The Teuthonista transcription is still common today in German and Romance dialectology . The Teuthonista was presented in 1924/25 by Hermann Teuchert in the dialectological journal Teuthonista and, with reference to Karl Richard Lepsius' standard alphabet, is essentially based on the Latin alphabet. Since similar proposals were presented in Romania by Graziadio Isaia Ascoli and Eduard Böhmer , the Teuthonista and the Böhmer-Ascoli transcriptions have largely coincided today.

IPA in language technology and the Internet: SAMPA, X-SAMPA and Kirshenbaum

With the notations SAMPA (for 7 European languages) and X-SAMPA (the SAMPA extension for the complete IPA), alphabets were developed by European phoneticians and language engineers as part of multilingual EU research projects in language technology in the 1980s, using their IPA symbols could be written in ASCII code. These notations, which exactly represent the IPA and are very common in language technology, serve the following purposes:

  • Exchange of phonetic data (transcription files and speech signal annotation files) in simple text form.
  • Simple programming processing of transcriptions in automatic speech recognition and speech synthesis.
  • Simple review and editing of phonetic data with simultaneous machine readability.
  • Keyboard-friendly entry of all sounds that can be represented with the IPA.

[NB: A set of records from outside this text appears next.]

import Mathlib
import HarnessLib
import Summits.NavierStokesRegularity.NavierStokesRegularity.Theses.IsobarTomography
import Literature.Analysis.FluidPDE.NSBoundedMildAnalytic

/-!
# Crux-ideate sketch — TubeAlternative (stmt-NavierStokesRegularity-11739), ideator k = 2, round 1

First lemmas of the two idea cards

* card A `analytic-continuation-isobaric-defect`: `isobaricDefect`, `DefectAnalytic` (L1, provable
  now from `lemarieRieusset2016_local_analyticity_holds`), `isobaric_of_germ` (L2, PROVED here from
  Mathlib's identity theorem), `LocalTomographicSelection` (L3, the bet), and the machine-checked
  composition `tubeAlternative_of_local : DefectAnalytic → LocalTomographicSelection → TubeAlternative`.
* card B `morse-bott-pressure-core-ladder`: `DefectFDerivAtCritical` (M1), `NoNondegeneratePressureMin`
  (M2), `RungTwoOfAntiBlob` (M3) — stated as `Prop`s over Mathlib/tree declarations.
-/

noncomputable section

namespace Summit.NavierStokesRegularity.NavierStokesRegularity.Cruxes.TubeAlternative.Ideator2

open Set Filter Topology
open Literature.Analysis.FluidPDE
open Summit.NavierStokesRegularity.NavierStokesRegularity.Theses.IsobarTomography

/-- Physical space. -/
local notation "E3" => EuclideanSpace ℝ (Fin 3)

/-! ## Card A — analytic continuation of the isobaric defect -/

/-- The ISOBARIC DEFECT of a velocity/pressure pair as a function on space–time:
`F(s, y) = ⟪curl v(s) y, ∇q(s) y⟫ = |ω| ∂_ξ q` — the pseudoscalar whose vanishing is the crux's
"isobaric vortex lines" clause. -/
def isobaricDefect (v : ℝ → E3 → E3) (q : ℝ → E3 → ℝ) : ℝ × E3 → ℝ :=
  fun z => inner ℝ (curl (v z.1) z.2) (gradient (q z.1) z.2)

/-- **L1 (provable now, size M).** The isobaric defect of a KNSS blow-up limit carrying a classical
pressure is jointly real-analytic on `(-∞,0) × ℝ³`. Source: `lemarieRieusset2016_local_analyticity_holds`
(PROVED in tree: the bounded mild solution from an `L^∞` datum is `AnalyticOnNhd ℝ` jointly in
`(t,x)` on windows of length `ε/M²`; a bounded ancient mild solution restarts at every `s < 0` with the
same bound `M = 1`, windows cover `(-∞,0)`, `oseenMild_essBounded_unique` + smoothness identify it with
`v` pointwise); then `curl v` and `∇q = Δv − ∂ₛv − (v·∇)v` are analytic (derivatives/products of
analytic maps), hence so is `F`. -/
def DefectAnalytic : Prop :=
  ∀ (v : ℝ → E3 → E3) (q : ℝ → E3 → ℝ), IsKNSSBlowupLimit v →
    IsClassicalNSSolutionOn (Iio 0) 1 0 v q →
    AnalyticOnNhd ℝ (isobaricDefect v q) (Iio (0 : ℝ) ×ˢ (univ : Set E3))

/-- **L2 (identity theorem, PROVED).** If the isobaric defect is real-analytic on the (convex, hence
preconnected) slab `(-∞,0) × ℝ³` and vanishes on a neighbourhood of ONE space–time point, then the
vortex lines are isobaric everywhere on `(-∞,0) × ℝ³` — exactly the crux's third conjunct. -/
theorem isobaric_of_germ {v : ℝ → E3 → E3} {q : ℝ → E3 → ℝ}
    (hA : AnalyticOnNhd ℝ (isobaricDefect v q) (Iio (0 : ℝ) ×ˢ (univ : Set E3)))
    {z₀ : ℝ × E3} (hz₀ : z₀.1 < 0) (hgerm : isobaricDefect v q =ᶠ[𝓝 z₀] 0) :
    ∀ t < 0, ∀ x : E3, inner ℝ (curl (v t) x) (gradient (q t) x) = 0 := by
  have hpre : IsPreconnected (Iio (0 : ℝ) ×ˢ (univ : Set E3)) :=
    ((convex_Iio (0 : ℝ)).prod convex_univ).isPreconnected
  have hz : z₀ ∈ Iio (0 : ℝ) ×ˢ (univ : Set E3) := ⟨hz₀, mem_univ _⟩
  have h := hA.eqOn_zero_of_preconnected_of_eventuallyEq_zero hpre hz hgerm
  intro t ht x
  have hx : ((t, x) : ℝ × E3) ∈ Iio (0 : ℝ) ×ˢ (univ : Set E3) := ⟨ht, mem_univ _⟩
  simpa [isobaricDefect] using h hx

/-- Mathlib-level lemma (PROVED): a real-analytic function all of whose iterated derivatives vanish at
a point vanishes on a neighbourhood of that point (Taylor expansion on the ball of convergence). -/
theorem eventuallyEq_zero_of_jets {F : ℝ × E3 → ℝ} {z₀ : ℝ × E3} (hF : AnalyticAt ℝ F z₀)
    (hjet : ∀ n : ℕ, iteratedFDeriv ℝ n F z₀ = 0) : F =ᶠ[𝓝 z₀] 0 := by
  obtain ⟨p, r, hp⟩ := hF
  have hcoef : ∀ (n : ℕ) (y : ℝ × E3), p n (fun _ => y) = 0 := by
    intro n y
    have h := hp.factorial_smul y n
    rw [hjet n] at h
    simp only [ContinuousMultilinearMap.zero_apply] at h
    exact (smul_eq_zero.mp h).resolve_left (Nat.factorial_ne_zero n)
  have hball : ∀ y ∈ Metric.eball (0 : ℝ × E3) r, F (z₀ + y) = 0 := by
    intro y hy
    have hs := hp.hasSum hy
    simp only [hcoef] at hs
    exact (hs.unique hasSum_zero)
  have hmem : ∀ᶠ z in 𝓝 z₀, z - z₀ ∈ Metric.eball (0 : ℝ × E3) r := by
    have : (fun z => z - z₀) ⁻¹' Metric.eball (0 : ℝ × E3) r ∈ 𝓝 z₀ := by
      apply (continuous_id.sub continuous_const).continuousAt.preimage_mem_nhds
      simpa using Metric.eball_mem_nhds (0 : ℝ × E3) hp.r_pos
    exact this
  filter_upwards [hmem] with z hz
  have := hball (z - z₀) hz
  simpa using this

/-- Infinite-jet variant of L2 (PROVED): vanishing of the defect to infinite order at ONE point of
the slab already forces global isobaricity. This is the form matching the one-point nature of the
`¬blob` information. -/
theorem isobaric_of_infinite_jet {v : ℝ → E3 → E3} {q : ℝ → E3 → ℝ}
    (hA : AnalyticOnNhd ℝ (isobaricDefect v q) (Iio (0 : ℝ) ×ˢ (univ : Set E3)))
    {z₀ : ℝ × E3} (hz₀ : z₀.1 < 0)
    (hjet : ∀ n : ℕ, iteratedFDeriv ℝ n (isobaricDefect v q) z₀ = 0) :
    ∀ t < 0, ∀ x : E3, inner ℝ (curl (v t) x) (gradient (q t) x) = 0 :=
  isobaric_of_germ hA hz₀ (eventuallyEq_zero_of_jets (hA z₀ ⟨hz₀, mem_univ _⟩) hjet)

/-- The crux's antecedent packaged (verbatim hypotheses of `TubeAlternative`). -/
def Antecedent (ν T : ℝ) (u : ℝ → E3 → E3) (p : ℝ → E3 → ℝ) : Prop :=
  0 < ν ∧ 0 < T ∧ IsMaximalSmoothSolution ν 0 u p T ∧ IsLerayHopfOn T ν 0 (u 0) u ∧
    HasRapidSpatialDecay (u 0) ∧ IsTypeIBlowup u T ∧
    ¬ ∃ κ : ℝ, 0 < κ ∧ ∃ Ω : ℝ → ℝ, ∃ t₀ ∈ Set.Ico 0 T, ∀ t ∈ Set.Ico t₀ T,
      (∃ x : E3, Ω t < ‖curl (u t) x‖) ∧ ∀ x : E3, Ω t < ‖curl (u t) x‖ →
        κ * ‖curl (u t) x‖ ^ 2 * Laplacian.laplacian (p t) x ≤
          iteratedFDeriv ℝ 2 (p t) x ![curl (u t) x, curl (u t) x]

/-- **L3 (the bet — LOCALISED tomographic selection).** At a Type-I singularity where the blob
hypothesis fails, SOME KNSS blow-up limit with classical pressure has its isobaric defect vanishing on
a neighbourhood of ONE space–time point (equivalently, by L2', to infinite order at one point), and is
not slice-wise constant (the latter is Type-I bookkeeping: Leray's lower bound makes `s_∞` finite, which
kills constant limits). Only local/core information is demanded; the far field is irrelevant. -/
def LocalTomographicSelection : Prop :=
  ∀ (ν T : ℝ) (u : ℝ → E3 → E3) (p : ℝ → E3 → ℝ), Antecedent ν T u p →
    ∃ (v : ℝ → E3 → E3) (q : ℝ → E3 → ℝ), IsKNSSBlowupLimit v ∧
      IsClassicalNSSolutionOn (Iio 0) 1 0 v q ∧
      (∃ z₀ : ℝ × E3, z₀.1 < 0 ∧ isobaricDefect v q =ᶠ[𝓝 z₀] 0) ∧
      ¬ (∀ t < 0, ∃ b : E3, v t = fun _ => b)

/-- **Composition (PROVED, pure logic): L1 → L3 → the crux BY NAME.** -/
theorem tubeAlternative_of_local (h1 : DefectAnalytic) (h3 : LocalTomographicSelection) :
    TubeAlternative := by
  intro ν T hν hT u p hmax hLH hdec hI hnb
  obtain ⟨v, q, hv, hcl, ⟨z₀, hz₀, hgerm⟩, hnc⟩ := h3 ν T u p ⟨hν, hT, hmax, hLH, hdec, hI, hnb⟩
  exact ⟨v, q, hv, hcl, isobaric_of_germ (h1 v q hv hcl) hz₀ hgerm, hnc⟩

/-- **L3' (jet form of the bet).** Some KNSS limit has its isobaric defect vanishing to INFINITE ORDER
at ONE interior space–time point (plus Type-I non-constancy). -/
def JetTomographicSelection : Prop :=
  ∀ (ν T : ℝ) (u : ℝ → E3 → E3) (p : ℝ → E3 → ℝ), Antecedent ν T u p →
    ∃ (v : ℝ → E3 → E3) (q : ℝ → E3 → ℝ), IsKNSSBlowupLimit v ∧
      IsClassicalNSSolutionOn (Iio 0) 1 0 v q ∧
      (∃ z₀ : ℝ × E3, z₀.1 < 0 ∧ ∀ n : ℕ, iteratedFDeriv ℝ n (isobaricDefect v q) z₀ = 0) ∧
      ¬ (∀ t < 0, ∃ b : E3, v t = fun _ => b)

/-- **Composition, jet form (PROVED): L1 → L3' → the crux BY NAME.** -/
theorem tubeAlternative_of_jet (h1 : DefectAnalytic) (h3 : JetTomographicSelection) :
    TubeAlternative := by
  intro ν T hν hT u p hmax hLH hdec hI hnb
  obtain ⟨v, q, hv, hcl, ⟨z₀, hz₀, hjet⟩, hnc⟩ := h3 ν T u p ⟨hν, hT, hmax, hLH, hdec, hI, hnb⟩
  exact ⟨v, q, hv, hcl, isobaric_of_infinite_jet (h1 v q hv hcl) hz₀ hjet, hnc⟩

/-- **Finite-order ladder (the compactness face of card A).** `VanishesToOrder F z m`: all iterated
derivatives of order `< m` vanish at `z`. -/
def VanishesToOrder (F : ℝ × E3 → ℝ) (z : ℝ × E3) (m : ℕ) : Prop :=
  ∀ n < m, iteratedFDeriv ℝ n F z = 0

/-- **L3ₘ (rung `m` of the ladder).** For every `m`, some KNSS limit of the Type-I hull has, at some
interior point, isobaric defect vanishing to order `m`. Upper semicontinuity of the vanishing order
under `C^∞_loc` convergence and compactness of the hull (KNSS §4 / `SuitableCompactness_holds`) turn
`∀ m, L3ₘ` into the infinite-jet form of L3 for ONE limit and ONE point. Each rung is a finite system
of polynomial identities in the Taylor jets of `(v, q)` at a point. -/
def LadderRung (m : ℕ) : Prop :=
  ∀ (ν T : ℝ) (u : ℝ → E3 → E3) (p : ℝ → E3 → ℝ), Antecedent ν T u p →
    ∃ (v : ℝ → E3 → E3) (q : ℝ → E3 → ℝ), IsKNSSBlowupLimit v ∧
      IsClassicalNSSolutionOn (Iio 0) 1 0 v q ∧
      ∃ z₀ : ℝ × E3, z₀.1 < 0 ∧ VanishesToOrder (isobaricDefect v q) z₀ m

/-! ## Card B — Morse–Bott ladder at pressure-critical points -/

/-- **M1 (calculus, provable now, S).** At a critical point `x` of the pressure slice `q`, the
derivative of the slice defect `y ↦ ⟪w y, ∇q y⟫` is `h ↦ ⟪w x, D(∇q)(x) h⟫ = ∇²q(x)(w x, h)`:
the first rung above the free one is "vorticity in the kernel of the pressure Hessian". -/
def DefectFDerivAtCritical : Prop :=
  ∀ (w : E3 → E3) (q : E3 → ℝ) (x : E3), ContDiff ℝ 1 w → ContDiff ℝ 2 q → gradient q x = 0 →
    HasFDerivAt (fun y => inner ℝ (w y) (gradient q y))
      ((innerSL ℝ (w x)).comp (fderiv ℝ (gradient q) x)) x

/-- **M2 (no nondegenerate pressure minima in isobaric flows, provable now, S).** If the slice defect
vanishes near a critical point `x` of `q` at which the Hessian is positive definite, and the pressure
Poisson inequality `Δq(x) ≤ ½|curl v(x)|²` holds there (it is `Δq = ½|ω|² − |S|²` for a classical NS
pair), contradiction: `∇F(x) = ∇²q(x)·ω(x) = 0` forces `ω(x) = 0`, whence `tr ∇²q(x) = Δq(x) ≤ 0`,
against positive definiteness. Isobaric flows live in the TUBE world: every local pressure minimum is
Morse–Bott degenerate. -/
def NoNondegeneratePressureMin : Prop :=
  ∀ (w : E3 → E3) (q : E3 → ℝ) (x : E3), ContDiff ℝ 1 w → ContDiff ℝ 2 q →
    (∀ᶠ y in 𝓝 x, inner ℝ (w y) (gradient q y) = 0) → gradient q x = 0 →
    (∀ h : E3, h ≠ 0 → 0 < iteratedFDeriv ℝ 2 q x ![h, h]) →
    Laplacian.laplacian q x ≤ (1 / 2) * ‖w x‖ ^ 2 → False

/-- **M3 (anti-blob at a pressure-critical vorticity peak ⇒ rung 2, provable now, S).** If `∇q(x)=0`,
the Hessian is positive SEMI-definite at `x` (local minimum) and the crux's anti-blob sign
`∇²q(x)(ω,ω) ≤ 0` holds, then `∇²q(x)·ω = 0`, i.e. the slice defect has vanishing derivative at `x`
(PSD + `ξᵀPξ ≤ 0` ⇒ `Pξ = 0`). -/
def RungTwoOfAntiBlob : Prop :=
  ∀ (w : E3 → E3) (q : E3 → ℝ) (x : E3), ContDiff ℝ 1 w → ContDiff ℝ 2 q → gradient q x = 0 →
    (∀ h : E3, 0 ≤ iteratedFDeriv ℝ 2 q x ![h, h]) →
    iteratedFDeriv ℝ 2 q x ![w x, w x] ≤ 0 →
    fderiv ℝ (fun y => inner ℝ (w y) (gradient q y)) x = 0

end Summit.NavierStokesRegularity.NavierStokesRegularity.Cruxes.TubeAlternative.Ideator2

end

These notations were not designed for the general representation of the IPA in publications, but are often used in technical-scientific publications for data representation. For general publication purposes , including on the Internet, standardized Unicode character sets that are more text output than input oriented are better suited.

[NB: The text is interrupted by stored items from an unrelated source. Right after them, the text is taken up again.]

variable {Γ : Type u} [Group Γ] [TopologicalSpace Γ] {P : Type v} {E : Type v'} [Field P]
  [TopologicalSpace P] [Field E] [Algebra P E]
  {M : Type w'} [AddCommGroup M] [Module P M] [TopologicalSpace M]
  (𝔅 : PeriodRingData.{u, v, v', w} Γ P E) (ρ : ContinuousRep Γ P M)

/-- The diagonal action on a `B`-combination of the `1 ⊗ vᵢ`, VECTOR form: `σ(∑ᵢ aᵢ (1 ⊗ vᵢ)) = ∑ₖ (R(σ)·σ(a))ₖ (1 ⊗ vₖ)`.
[cite: FontaineAsterisque223III, Exp. III §1.5] -/
theorem tensorRep_sum_smul_basis_vec {ι : Type*} [Fintype ι] [DecidableEq ι] (v : Module.Basis ι P M)
    (σ : Γ) (a : ι → 𝔅.B) :
    𝔅.tensorRep ρ σ (∑ i, a i • Algebra.TensorProduct.basis 𝔅.B v i) =
      ∑ k, ((LinearMap.toMatrix v v (ρ σ)).map (algebraMap P 𝔅.B) *ᵥ (fun i => σ • a i)) k •
        Algebra.TensorProduct.basis 𝔅.B v k := by
  rw [map_sum]
  simp_rw [tensorRep_apply_smul, tensorRep_basis_apply, Finset.smul_sum, smul_smul]
  rw [Finset.sum_comm]
  refine Finset.sum_congr rfl fun k _ => ?_
  rw [← Finset.sum_smul, Matrix.mulVec, dotProduct]
  refine congrArg (· • Algebra.TensorProduct.basis 𝔅.B v k) (Finset.sum_congr rfl fun i _ => ?_)
  rw [Matrix.map_apply, mul_comm]

omit [TopologicalSpace Γ] [TopologicalSpace P] [TopologicalSpace M] in
/-- `1 ⊗ m` in the `B`-basis `1 ⊗ vₖ`: `1 ⊗ m = ∑ₖ (coordₖ m) (1 ⊗ vₖ)`. [cite: FontaineAsterisque223III, Exp. III §1.5] -/
theorem one_tmul_eq_sum_basis {ι : Type*} [Fintype ι] [DecidableEq ι] (v : Module.Basis ι P M) (m : M) :
    ((1 : 𝔅.B) ⊗ₜ[P] m : 𝔅.B ⊗[P] M) = ∑ k, algebraMap P 𝔅.B (v.repr m k) • Algebra.TensorProduct.basis 𝔅.B v k := by
  conv_lhs => rw [← v.sum_repr m]
  rw [TensorProduct.tmul_sum]
  refine Finset.sum_congr rfl fun k _ => ?_
  rw [TensorProduct.tmul_smul, algebraMap_smul, Algebra.TensorProduct.basis_apply]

Independently of SAMPA and X-SAMPA, the similar Kirshenbaum alphabet was developed by Internet users in the early 1990s, but it did not catch on. In the USA, the "Klattbet" or the "Arpabet" are often used in language technology, primarily for the English language.

See also

literature

  • Handbook of the International Phonetic Association: A guide to the use of the International Phonetic Alphabet. Cambridge University Press, 1999, ISBN 978-0-521-65236-0 .
  • M. Duckworth, G. Allen, W. Hardcastle, MJ Ball: Extensions to the International Phonetic Alphabet for the transcription of atypical speech. In: Clinical Linguistics and Phonetics. Taylor & Francis, London 4.1990, pp. 273-280. ISSN  0269-9206
  • J. Alan Kemp: The history and development of a universal phonetic alphabet in the 19th century. From the beginnings to the establishment of the IPA. In: Sylvain Auroux, EFK Koerner, Hans-Josef Niederehe, Kees Versteegh (eds.): History of the Language Sciences. History of Linguistics. Histoire des sciences du langage. Walter de Gruyter, Berlin / New York 2001, ISBN 3-11-016735-2 , pp. 1572–1584.
  • William A. Ladusaw and Geoffrey Pullum : Phonetic Symbol Guide. University of Chicago Press, 1996, ISBN 0-226-68535-7 .

Web links

Commons : International Phonetic Alphabet  - album of pictures, videos and audio files
Wiktionary: International Phonetic Alphabet  - explanations of meanings, word origins, synonyms, translations
Wiktionary: IPA  - explanations of meanings, word origins, synonyms, translations

Individual evidence

  1. cf. PT Daniels, W. Bright (Eds.): The World's Writing Systems , New York & Oxford, 1996, pp. 821-46.
  2. History of the IPA , accessed August 19, 2016
  3. John Esling: Computer coding of the IPA: Supplementary Report . Journal of the International Phonetic Association, Vol. 20 (1), 1990.
  4. K.-H. Ramers: Phonology. In: J. Meibauer [ua] (Hrsg.): Introduction to German linguistics. Metzler, Stuttgart 2002, pp. 70-120.